■ **Problem details**
Exactly the lines from the one containing "rw [oneStarPsi_frozen ψ" through the end of the listing should be written out, both ends included, and nothing more.

*** Block opens ***

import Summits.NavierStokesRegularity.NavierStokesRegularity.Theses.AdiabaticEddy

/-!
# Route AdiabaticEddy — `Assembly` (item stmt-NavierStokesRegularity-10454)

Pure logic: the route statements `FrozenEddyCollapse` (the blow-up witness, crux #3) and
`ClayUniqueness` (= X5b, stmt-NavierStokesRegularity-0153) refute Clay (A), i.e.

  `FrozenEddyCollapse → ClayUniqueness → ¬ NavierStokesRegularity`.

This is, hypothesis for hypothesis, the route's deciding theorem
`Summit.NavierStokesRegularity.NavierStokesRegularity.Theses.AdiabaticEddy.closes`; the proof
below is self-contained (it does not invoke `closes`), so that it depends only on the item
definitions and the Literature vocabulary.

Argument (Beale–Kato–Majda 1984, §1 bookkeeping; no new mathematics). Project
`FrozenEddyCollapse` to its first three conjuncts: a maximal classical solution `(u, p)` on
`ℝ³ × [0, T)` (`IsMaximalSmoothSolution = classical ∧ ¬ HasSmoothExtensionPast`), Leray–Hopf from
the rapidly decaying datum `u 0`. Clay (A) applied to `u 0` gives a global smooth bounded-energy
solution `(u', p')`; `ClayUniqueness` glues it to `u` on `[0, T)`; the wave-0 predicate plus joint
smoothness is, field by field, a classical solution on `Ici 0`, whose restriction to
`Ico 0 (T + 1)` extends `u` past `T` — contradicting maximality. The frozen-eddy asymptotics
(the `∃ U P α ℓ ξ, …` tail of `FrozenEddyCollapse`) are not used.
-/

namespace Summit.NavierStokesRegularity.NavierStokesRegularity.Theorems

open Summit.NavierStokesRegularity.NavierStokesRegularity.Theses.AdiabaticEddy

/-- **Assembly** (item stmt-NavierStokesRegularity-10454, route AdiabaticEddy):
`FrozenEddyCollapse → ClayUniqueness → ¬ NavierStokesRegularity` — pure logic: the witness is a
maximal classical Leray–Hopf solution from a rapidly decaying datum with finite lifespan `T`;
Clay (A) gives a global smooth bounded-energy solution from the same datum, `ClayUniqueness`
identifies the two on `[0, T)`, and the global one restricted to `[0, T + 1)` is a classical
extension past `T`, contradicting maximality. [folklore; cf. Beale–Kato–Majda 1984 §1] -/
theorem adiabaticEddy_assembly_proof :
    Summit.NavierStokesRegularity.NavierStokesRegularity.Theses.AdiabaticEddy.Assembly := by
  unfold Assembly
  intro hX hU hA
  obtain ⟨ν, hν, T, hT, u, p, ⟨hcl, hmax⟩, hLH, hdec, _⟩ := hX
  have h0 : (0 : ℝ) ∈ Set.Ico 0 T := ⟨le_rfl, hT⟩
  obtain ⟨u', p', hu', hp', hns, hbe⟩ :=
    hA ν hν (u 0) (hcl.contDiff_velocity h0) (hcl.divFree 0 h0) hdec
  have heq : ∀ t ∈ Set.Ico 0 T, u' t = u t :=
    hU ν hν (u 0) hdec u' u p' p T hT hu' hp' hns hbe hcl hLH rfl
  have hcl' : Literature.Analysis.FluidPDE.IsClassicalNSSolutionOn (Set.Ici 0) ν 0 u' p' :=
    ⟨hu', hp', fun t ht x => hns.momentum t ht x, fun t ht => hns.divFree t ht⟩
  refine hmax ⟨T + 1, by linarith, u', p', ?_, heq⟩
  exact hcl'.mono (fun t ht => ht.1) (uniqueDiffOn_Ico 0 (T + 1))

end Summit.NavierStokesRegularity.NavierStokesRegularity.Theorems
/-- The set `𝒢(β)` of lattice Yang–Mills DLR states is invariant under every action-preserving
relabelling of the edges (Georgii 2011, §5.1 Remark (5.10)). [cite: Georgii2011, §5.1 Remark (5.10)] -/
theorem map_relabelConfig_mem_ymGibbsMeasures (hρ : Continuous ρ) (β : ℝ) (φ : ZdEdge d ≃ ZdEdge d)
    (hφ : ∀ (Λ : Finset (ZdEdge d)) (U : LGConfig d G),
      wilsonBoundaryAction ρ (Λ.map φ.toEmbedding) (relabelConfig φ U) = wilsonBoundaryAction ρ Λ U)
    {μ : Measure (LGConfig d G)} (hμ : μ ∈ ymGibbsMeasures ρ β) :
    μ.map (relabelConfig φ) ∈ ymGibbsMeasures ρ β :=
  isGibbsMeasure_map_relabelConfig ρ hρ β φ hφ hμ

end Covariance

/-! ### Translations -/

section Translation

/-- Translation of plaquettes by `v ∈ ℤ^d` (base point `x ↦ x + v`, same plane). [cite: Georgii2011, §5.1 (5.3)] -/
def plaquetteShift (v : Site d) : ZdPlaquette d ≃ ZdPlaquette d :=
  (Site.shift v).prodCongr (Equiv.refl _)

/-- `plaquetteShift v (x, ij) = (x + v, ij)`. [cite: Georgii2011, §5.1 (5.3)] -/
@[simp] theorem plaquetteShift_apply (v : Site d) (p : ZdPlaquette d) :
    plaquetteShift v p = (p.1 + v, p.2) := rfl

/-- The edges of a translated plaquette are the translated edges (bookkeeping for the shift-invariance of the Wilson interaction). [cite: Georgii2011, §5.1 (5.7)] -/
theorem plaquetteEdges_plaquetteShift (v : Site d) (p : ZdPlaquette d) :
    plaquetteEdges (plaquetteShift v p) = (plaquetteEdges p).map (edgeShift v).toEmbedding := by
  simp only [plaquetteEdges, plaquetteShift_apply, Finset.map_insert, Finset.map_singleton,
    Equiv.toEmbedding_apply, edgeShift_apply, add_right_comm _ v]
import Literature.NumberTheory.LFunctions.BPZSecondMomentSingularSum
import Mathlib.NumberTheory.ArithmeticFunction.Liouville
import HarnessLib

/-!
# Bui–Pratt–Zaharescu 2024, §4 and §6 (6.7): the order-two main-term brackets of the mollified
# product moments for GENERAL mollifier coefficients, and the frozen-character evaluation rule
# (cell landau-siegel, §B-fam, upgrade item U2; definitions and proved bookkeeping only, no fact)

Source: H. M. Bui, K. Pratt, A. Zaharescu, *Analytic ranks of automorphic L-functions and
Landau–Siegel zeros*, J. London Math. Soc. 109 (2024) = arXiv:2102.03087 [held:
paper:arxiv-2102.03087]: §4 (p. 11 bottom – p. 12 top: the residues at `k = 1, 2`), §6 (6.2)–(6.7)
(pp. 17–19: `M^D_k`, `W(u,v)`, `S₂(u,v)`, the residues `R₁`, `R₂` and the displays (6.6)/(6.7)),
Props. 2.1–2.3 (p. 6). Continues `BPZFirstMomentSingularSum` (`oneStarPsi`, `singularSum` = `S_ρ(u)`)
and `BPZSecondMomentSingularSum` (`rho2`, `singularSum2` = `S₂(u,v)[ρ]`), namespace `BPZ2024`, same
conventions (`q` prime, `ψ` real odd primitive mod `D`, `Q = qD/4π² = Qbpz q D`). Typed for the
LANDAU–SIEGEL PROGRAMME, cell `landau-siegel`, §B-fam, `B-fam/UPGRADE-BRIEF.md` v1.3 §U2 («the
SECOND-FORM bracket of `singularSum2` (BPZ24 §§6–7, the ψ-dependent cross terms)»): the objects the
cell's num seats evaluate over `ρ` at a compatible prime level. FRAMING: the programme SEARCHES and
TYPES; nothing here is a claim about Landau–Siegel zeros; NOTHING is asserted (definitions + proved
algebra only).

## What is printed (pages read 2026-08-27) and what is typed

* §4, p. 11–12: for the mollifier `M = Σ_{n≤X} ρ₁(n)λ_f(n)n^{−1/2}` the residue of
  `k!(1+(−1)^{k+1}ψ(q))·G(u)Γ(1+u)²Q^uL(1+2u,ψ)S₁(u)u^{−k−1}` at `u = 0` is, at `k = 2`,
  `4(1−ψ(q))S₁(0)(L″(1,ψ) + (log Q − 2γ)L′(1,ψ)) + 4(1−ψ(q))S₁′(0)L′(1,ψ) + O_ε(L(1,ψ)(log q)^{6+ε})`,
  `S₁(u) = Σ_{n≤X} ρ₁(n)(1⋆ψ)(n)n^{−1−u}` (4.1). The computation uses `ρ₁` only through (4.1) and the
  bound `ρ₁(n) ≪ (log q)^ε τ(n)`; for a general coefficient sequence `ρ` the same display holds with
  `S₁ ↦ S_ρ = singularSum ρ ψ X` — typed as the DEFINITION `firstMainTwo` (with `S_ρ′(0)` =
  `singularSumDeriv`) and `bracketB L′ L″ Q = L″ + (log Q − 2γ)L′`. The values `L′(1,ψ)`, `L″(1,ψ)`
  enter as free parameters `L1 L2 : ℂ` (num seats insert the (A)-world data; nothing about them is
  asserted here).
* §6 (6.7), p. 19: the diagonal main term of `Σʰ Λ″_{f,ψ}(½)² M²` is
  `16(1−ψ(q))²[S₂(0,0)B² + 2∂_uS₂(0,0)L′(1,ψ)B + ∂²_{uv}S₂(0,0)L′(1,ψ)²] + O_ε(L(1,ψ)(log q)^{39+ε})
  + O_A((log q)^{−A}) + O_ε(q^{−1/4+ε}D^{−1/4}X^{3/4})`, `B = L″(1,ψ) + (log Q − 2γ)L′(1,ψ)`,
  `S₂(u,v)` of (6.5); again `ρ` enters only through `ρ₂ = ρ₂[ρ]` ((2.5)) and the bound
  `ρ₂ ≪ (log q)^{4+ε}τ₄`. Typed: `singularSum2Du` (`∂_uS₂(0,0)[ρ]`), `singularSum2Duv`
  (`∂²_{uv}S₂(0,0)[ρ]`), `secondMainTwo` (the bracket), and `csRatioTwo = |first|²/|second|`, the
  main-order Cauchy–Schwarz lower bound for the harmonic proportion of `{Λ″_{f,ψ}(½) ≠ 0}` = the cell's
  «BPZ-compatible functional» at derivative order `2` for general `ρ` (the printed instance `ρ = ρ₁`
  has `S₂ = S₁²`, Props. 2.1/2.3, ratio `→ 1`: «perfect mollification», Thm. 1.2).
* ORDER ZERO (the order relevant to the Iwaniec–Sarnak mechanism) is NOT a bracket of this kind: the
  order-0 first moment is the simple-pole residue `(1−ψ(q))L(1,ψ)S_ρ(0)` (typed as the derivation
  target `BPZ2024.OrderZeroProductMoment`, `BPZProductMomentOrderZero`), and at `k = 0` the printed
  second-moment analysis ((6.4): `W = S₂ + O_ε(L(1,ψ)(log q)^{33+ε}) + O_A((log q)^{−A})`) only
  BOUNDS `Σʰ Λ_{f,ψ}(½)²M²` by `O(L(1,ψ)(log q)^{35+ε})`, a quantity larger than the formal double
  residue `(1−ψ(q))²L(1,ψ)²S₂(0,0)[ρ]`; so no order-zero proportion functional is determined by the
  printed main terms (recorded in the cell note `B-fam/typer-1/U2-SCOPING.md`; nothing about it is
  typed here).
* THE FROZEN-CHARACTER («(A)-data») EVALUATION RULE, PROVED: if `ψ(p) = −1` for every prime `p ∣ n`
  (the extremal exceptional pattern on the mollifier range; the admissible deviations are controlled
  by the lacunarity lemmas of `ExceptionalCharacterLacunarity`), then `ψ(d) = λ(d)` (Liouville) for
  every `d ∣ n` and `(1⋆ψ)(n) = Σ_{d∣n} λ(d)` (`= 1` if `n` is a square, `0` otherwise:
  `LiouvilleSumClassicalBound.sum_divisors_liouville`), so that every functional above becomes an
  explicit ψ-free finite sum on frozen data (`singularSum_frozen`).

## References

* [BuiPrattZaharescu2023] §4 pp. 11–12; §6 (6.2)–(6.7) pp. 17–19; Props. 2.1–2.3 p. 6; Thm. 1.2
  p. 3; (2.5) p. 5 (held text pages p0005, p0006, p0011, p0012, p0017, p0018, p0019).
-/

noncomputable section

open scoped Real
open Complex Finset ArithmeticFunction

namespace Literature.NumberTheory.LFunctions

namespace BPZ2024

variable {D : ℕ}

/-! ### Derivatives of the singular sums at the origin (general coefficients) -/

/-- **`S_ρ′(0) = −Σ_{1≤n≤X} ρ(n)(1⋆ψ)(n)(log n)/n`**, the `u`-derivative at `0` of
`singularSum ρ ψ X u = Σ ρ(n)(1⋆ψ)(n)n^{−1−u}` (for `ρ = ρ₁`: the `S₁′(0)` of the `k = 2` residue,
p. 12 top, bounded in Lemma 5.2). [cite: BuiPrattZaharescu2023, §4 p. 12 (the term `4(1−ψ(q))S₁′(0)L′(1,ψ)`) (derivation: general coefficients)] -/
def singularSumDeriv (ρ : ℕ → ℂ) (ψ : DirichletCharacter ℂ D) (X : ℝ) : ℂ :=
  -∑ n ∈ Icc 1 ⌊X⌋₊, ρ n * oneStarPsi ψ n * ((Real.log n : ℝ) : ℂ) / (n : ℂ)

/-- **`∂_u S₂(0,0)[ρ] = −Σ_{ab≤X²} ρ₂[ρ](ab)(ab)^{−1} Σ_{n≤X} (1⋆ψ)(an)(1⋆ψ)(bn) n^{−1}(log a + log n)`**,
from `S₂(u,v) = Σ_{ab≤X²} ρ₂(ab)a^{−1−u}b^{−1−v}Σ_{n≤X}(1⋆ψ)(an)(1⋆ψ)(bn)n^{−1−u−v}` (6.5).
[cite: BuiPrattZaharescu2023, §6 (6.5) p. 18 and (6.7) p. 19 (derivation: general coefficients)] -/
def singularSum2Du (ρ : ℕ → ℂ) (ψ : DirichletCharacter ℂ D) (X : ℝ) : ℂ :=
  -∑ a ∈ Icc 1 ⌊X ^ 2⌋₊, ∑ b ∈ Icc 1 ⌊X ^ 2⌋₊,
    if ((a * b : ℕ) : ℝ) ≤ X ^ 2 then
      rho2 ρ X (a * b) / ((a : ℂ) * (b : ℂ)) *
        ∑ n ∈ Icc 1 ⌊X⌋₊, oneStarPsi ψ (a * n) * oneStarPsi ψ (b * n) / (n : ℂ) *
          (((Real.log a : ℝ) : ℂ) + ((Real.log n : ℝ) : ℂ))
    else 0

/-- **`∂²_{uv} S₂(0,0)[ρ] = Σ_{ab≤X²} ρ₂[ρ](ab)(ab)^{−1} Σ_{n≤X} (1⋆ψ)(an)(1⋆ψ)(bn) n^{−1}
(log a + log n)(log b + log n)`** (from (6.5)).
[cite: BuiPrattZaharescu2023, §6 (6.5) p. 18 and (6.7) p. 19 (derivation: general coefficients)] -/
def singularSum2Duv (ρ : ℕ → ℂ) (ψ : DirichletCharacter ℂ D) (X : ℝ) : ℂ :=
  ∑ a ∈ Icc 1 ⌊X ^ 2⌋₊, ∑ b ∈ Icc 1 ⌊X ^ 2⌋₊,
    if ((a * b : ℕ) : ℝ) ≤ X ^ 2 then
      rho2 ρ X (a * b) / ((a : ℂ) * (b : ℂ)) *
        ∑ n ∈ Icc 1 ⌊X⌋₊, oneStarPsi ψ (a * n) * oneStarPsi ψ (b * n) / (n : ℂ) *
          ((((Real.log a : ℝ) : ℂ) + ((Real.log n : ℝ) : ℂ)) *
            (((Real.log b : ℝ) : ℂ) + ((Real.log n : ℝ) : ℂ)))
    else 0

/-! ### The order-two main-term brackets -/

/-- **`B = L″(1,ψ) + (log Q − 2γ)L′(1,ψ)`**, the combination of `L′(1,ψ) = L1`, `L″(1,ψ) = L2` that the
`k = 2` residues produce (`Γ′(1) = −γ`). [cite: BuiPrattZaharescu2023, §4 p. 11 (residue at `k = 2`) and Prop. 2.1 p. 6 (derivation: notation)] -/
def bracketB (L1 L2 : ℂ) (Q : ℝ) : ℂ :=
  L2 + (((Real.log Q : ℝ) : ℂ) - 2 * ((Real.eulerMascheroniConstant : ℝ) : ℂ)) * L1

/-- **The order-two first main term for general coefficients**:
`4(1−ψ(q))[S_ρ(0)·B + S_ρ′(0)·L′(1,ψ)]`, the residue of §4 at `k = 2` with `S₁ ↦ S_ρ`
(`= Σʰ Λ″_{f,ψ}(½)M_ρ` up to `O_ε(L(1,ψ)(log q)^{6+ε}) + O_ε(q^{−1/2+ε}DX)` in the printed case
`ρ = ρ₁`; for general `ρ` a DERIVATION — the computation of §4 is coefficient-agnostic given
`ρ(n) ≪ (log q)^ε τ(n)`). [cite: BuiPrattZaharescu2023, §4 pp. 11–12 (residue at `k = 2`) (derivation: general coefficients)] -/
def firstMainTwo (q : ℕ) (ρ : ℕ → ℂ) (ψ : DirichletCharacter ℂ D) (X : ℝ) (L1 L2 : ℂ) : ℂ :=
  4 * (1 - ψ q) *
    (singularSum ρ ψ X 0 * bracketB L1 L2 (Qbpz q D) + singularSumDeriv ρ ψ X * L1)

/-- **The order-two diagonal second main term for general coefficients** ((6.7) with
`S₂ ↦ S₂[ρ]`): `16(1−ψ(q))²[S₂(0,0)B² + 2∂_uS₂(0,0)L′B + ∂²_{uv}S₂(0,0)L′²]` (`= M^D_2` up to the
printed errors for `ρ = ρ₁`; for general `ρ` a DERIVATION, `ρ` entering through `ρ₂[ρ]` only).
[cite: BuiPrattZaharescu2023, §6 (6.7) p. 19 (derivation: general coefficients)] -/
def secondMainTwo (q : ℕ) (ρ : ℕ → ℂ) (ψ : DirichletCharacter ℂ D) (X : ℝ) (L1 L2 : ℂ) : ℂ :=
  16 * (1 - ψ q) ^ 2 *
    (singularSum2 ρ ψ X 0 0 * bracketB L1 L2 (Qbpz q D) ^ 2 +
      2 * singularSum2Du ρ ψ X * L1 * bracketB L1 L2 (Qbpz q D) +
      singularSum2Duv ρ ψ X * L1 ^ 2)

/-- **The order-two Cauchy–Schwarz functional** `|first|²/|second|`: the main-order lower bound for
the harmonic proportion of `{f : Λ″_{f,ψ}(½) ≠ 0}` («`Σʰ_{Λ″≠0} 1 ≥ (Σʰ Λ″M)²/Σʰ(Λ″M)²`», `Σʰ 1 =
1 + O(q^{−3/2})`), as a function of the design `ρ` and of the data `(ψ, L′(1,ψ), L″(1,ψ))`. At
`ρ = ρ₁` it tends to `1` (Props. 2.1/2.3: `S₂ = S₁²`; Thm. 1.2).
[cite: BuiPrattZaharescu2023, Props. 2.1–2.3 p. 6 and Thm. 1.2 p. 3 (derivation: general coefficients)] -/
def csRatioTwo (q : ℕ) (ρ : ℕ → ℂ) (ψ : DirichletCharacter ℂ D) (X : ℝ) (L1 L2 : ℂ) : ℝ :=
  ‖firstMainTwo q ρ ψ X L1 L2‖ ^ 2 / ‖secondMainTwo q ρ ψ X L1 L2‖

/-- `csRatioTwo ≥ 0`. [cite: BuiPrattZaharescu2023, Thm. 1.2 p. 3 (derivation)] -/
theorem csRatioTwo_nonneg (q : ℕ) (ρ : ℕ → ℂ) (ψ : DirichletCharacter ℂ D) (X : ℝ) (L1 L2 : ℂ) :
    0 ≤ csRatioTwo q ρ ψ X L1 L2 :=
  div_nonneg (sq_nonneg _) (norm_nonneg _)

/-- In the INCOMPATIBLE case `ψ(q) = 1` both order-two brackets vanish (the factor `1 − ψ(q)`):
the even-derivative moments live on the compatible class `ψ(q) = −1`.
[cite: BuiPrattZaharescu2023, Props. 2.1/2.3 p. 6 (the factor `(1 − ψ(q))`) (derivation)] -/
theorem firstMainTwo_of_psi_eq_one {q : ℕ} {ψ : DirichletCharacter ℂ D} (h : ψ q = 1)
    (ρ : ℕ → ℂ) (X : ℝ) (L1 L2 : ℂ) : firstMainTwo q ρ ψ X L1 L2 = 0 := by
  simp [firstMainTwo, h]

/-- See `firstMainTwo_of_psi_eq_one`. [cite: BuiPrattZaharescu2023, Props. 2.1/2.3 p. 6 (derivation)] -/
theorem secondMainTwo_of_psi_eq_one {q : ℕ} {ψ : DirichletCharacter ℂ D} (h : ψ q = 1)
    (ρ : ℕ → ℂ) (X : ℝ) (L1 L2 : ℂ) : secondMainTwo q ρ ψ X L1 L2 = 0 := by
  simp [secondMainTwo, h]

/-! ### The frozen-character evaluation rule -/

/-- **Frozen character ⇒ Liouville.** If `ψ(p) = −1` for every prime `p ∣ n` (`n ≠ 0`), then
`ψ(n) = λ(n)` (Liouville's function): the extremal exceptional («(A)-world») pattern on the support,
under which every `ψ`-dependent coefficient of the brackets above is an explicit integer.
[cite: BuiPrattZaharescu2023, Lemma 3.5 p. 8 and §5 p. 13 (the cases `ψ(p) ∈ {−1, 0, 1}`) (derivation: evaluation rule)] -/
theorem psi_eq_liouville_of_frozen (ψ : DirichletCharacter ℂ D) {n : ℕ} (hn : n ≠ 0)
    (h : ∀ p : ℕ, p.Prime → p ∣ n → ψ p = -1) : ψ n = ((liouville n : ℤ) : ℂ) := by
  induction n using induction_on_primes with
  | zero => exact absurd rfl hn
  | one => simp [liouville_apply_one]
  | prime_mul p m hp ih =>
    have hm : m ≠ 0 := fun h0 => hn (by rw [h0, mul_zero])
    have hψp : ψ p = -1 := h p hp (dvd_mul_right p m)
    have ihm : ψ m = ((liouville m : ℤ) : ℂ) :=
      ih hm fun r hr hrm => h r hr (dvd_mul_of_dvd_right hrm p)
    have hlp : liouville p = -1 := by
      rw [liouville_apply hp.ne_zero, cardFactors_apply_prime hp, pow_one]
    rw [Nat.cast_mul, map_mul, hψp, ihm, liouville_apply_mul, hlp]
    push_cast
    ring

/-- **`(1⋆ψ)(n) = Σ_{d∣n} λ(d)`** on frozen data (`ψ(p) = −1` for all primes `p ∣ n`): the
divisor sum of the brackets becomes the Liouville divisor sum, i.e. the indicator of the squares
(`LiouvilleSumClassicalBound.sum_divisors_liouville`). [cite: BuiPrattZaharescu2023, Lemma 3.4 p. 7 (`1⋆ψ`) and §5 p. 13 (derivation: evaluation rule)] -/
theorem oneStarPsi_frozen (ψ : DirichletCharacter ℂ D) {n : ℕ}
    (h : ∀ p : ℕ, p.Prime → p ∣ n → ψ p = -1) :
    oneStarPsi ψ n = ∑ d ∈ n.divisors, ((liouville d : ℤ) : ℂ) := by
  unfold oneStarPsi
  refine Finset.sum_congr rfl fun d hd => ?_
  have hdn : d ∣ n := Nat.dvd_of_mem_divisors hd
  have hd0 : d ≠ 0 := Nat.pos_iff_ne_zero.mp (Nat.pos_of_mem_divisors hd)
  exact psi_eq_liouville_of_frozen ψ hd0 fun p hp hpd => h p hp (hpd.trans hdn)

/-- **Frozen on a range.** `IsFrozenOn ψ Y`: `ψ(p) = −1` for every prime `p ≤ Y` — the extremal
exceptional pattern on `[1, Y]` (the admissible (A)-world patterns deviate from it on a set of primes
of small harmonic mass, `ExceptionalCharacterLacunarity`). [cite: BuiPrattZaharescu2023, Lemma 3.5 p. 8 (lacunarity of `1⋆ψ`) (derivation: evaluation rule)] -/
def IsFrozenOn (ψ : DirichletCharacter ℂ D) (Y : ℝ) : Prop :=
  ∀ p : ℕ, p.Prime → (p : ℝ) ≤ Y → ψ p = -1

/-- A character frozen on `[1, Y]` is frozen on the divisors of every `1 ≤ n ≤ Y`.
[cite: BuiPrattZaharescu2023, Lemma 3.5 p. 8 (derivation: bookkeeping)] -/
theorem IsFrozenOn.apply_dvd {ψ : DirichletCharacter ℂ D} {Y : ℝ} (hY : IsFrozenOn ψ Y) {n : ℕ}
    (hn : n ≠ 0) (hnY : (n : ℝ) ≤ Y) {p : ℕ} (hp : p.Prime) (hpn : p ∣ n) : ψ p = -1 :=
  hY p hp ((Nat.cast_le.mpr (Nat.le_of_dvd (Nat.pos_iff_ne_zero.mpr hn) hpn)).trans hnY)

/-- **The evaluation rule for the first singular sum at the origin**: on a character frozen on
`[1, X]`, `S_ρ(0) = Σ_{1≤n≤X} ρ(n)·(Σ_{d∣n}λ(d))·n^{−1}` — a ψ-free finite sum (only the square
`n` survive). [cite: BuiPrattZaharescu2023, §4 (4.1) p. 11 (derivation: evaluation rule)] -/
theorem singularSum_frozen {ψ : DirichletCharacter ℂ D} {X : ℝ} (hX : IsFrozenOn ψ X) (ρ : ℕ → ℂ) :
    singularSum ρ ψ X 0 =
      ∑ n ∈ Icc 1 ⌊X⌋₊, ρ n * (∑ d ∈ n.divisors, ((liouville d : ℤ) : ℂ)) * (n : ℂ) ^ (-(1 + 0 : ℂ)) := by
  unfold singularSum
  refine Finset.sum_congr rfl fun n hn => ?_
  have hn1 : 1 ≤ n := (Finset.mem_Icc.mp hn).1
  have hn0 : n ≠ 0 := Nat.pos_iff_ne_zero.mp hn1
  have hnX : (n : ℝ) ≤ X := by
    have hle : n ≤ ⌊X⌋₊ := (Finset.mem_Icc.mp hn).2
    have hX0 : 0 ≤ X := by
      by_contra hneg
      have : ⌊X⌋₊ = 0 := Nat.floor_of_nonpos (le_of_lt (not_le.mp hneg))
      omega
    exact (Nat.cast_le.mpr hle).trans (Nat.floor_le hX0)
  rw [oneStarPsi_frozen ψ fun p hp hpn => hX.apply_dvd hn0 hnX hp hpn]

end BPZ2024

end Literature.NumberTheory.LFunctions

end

*** Block closes ***

■ **Exercise response**
  rw [oneStarPsi_frozen ψ fun p hp hpn => hX.apply_dvd hn0 hnX hp hpn]

end BPZ2024

end Literature.NumberTheory.LFunctions

end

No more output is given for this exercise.